* MATERIAL FOR THIS EXERCISE:
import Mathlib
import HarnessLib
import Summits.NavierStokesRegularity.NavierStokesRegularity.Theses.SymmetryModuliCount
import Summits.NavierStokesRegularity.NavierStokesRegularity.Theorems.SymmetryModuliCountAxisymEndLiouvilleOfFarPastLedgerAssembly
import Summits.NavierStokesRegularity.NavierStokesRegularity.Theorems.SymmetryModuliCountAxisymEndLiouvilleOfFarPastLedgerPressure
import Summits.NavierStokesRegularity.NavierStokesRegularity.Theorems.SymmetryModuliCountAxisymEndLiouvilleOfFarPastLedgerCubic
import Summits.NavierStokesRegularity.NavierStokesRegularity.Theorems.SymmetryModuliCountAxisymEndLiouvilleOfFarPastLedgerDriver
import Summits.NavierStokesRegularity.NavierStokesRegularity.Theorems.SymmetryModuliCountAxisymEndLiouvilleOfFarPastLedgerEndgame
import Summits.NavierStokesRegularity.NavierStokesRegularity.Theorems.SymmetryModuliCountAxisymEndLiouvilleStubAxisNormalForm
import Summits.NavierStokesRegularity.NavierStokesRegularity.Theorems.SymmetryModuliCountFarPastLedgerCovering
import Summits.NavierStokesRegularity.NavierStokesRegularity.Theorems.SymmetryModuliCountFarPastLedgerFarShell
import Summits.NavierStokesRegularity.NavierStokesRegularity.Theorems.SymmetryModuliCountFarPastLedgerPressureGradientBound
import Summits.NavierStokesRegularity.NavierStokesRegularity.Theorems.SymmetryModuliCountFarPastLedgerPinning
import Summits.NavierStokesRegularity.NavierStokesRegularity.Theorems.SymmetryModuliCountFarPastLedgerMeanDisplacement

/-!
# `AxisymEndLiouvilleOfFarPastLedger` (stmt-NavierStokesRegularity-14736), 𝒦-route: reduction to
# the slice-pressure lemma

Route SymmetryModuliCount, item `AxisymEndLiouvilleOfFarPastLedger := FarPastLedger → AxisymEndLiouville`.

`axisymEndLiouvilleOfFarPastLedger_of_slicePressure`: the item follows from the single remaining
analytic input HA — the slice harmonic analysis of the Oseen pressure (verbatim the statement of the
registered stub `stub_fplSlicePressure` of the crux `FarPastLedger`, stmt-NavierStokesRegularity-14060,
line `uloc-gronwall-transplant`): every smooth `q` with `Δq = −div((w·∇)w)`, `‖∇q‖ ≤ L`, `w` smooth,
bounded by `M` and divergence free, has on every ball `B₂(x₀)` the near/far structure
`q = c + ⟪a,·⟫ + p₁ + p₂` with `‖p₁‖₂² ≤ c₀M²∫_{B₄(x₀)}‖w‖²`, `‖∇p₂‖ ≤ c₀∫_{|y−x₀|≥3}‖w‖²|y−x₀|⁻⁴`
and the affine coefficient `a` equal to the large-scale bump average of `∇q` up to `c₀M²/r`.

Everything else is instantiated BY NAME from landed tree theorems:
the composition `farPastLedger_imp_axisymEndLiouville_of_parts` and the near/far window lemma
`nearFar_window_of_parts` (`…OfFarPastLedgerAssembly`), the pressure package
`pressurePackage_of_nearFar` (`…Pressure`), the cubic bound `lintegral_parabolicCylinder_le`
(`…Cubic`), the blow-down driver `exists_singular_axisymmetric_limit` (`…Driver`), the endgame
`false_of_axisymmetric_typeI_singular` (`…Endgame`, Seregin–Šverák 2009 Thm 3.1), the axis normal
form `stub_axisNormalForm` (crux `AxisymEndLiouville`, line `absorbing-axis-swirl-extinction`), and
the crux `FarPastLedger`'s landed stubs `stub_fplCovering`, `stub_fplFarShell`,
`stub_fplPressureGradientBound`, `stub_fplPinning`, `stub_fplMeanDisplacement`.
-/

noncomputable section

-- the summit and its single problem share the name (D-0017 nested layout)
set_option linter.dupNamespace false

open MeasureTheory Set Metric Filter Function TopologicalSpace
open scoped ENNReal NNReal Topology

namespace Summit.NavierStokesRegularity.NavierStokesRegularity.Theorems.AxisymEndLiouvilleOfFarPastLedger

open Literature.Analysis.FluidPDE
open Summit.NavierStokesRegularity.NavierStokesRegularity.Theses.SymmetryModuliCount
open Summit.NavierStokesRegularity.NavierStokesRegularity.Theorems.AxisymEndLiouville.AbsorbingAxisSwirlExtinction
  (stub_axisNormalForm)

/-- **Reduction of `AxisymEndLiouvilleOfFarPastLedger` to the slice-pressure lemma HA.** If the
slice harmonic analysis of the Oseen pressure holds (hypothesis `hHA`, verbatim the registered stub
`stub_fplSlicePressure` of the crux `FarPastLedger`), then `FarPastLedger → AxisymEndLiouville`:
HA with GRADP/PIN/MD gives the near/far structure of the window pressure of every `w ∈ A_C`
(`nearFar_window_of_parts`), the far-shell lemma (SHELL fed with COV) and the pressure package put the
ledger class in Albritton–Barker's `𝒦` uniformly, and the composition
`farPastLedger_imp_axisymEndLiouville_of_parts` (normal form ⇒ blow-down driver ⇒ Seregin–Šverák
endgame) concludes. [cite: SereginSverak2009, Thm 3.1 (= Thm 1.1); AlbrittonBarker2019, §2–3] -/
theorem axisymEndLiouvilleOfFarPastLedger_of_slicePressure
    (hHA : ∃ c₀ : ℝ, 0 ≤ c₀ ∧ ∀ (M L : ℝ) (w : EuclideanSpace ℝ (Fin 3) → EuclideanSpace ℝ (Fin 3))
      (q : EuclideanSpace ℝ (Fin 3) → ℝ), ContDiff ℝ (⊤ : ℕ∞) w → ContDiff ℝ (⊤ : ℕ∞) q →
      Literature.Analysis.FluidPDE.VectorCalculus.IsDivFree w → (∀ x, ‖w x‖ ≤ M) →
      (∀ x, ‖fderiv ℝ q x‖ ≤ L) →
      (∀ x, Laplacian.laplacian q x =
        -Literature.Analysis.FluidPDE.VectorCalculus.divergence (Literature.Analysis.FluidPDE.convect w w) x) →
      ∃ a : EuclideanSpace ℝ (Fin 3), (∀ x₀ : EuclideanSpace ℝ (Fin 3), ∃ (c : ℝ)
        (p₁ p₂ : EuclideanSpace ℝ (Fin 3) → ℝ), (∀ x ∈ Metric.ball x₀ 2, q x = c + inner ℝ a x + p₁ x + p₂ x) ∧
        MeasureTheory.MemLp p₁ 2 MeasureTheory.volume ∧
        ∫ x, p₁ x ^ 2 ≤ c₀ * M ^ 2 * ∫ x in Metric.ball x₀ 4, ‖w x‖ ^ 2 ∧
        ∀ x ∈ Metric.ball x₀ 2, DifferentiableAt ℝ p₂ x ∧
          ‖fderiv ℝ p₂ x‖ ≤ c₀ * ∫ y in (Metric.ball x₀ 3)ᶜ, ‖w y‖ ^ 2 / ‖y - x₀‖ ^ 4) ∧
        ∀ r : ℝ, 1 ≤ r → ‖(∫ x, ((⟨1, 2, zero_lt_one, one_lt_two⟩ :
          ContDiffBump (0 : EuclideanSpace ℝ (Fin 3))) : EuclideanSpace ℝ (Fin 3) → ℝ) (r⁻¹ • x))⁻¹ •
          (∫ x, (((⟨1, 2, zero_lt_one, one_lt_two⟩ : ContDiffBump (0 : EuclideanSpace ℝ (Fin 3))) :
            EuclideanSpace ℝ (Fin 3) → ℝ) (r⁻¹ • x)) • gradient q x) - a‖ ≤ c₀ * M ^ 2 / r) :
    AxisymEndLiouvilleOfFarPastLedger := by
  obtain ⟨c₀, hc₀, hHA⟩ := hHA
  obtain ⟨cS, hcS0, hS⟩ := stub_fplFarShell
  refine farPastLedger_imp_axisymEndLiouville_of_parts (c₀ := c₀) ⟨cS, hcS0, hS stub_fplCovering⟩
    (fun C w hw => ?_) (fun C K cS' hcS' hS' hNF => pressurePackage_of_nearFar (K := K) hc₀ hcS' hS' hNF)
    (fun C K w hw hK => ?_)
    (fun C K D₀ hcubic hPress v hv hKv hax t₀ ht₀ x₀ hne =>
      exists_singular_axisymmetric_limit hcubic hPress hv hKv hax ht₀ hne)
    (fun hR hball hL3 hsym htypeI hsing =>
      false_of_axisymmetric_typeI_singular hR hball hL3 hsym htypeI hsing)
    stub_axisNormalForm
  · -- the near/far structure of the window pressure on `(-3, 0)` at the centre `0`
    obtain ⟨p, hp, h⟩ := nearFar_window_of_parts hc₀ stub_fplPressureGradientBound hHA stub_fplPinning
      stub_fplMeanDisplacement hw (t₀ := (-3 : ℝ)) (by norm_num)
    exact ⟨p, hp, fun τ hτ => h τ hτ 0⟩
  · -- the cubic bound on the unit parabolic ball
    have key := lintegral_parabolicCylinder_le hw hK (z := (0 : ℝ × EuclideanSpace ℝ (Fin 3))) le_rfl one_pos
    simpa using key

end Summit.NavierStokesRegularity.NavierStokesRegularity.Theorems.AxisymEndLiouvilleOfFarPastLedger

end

* ABOUT THIS TASK:
Output, from the data above, the lines from the line with "HA.** If the" to the line with "(∀ x, Laplacian.laplacian" exactly as they stand, both ends included and nothing else.

* EXERCISE RESPONSE:
/-- **Reduction of `AxisymEndLiouvilleOfFarPastLedger` to the slice-pressure lemma HA.** If the
slice harmonic analysis of the Oseen pressure holds (hypothesis `hHA`, verbatim the registered stub
`stub_fplSlicePressure` of the crux `FarPastLedger`), then `FarPastLedger → AxisymEndLiouville`:
HA with GRADP/PIN/MD gives the near/far structure of the window pressure of every `w ∈ A_C`
(`nearFar_window_of_parts`), the far-shell lemma (SHELL fed with COV) and the pressure package put the
ledger class in Albritton–Barker's `𝒦` uniformly, and the composition
`farPastLedger_imp_axisymEndLiouville_of_parts` (normal form ⇒ blow-down driver ⇒ Seregin–Šverák
endgame) concludes. [cite: SereginSverak2009, Thm 3.1 (= Thm 1.1); AlbrittonBarker2019, §2–3] -/
theorem axisymEndLiouvilleOfFarPastLedger_of_slicePressure
    (hHA : ∃ c₀ : ℝ, 0 ≤ c₀ ∧ ∀ (M L : ℝ) (w : EuclideanSpace ℝ (Fin 3) → EuclideanSpace ℝ (Fin 3))
      (q : EuclideanSpace ℝ (Fin 3) → ℝ), ContDiff ℝ (⊤ : ℕ∞) w → ContDiff ℝ (⊤ : ℕ∞) q →
      Literature.Analysis.FluidPDE.VectorCalculus.IsDivFree w → (∀ x, ‖w x‖ ≤ M) →
      (∀ x, ‖fderiv ℝ q x‖ ≤ L) →
      (∀ x, Laplacian.laplacian q x =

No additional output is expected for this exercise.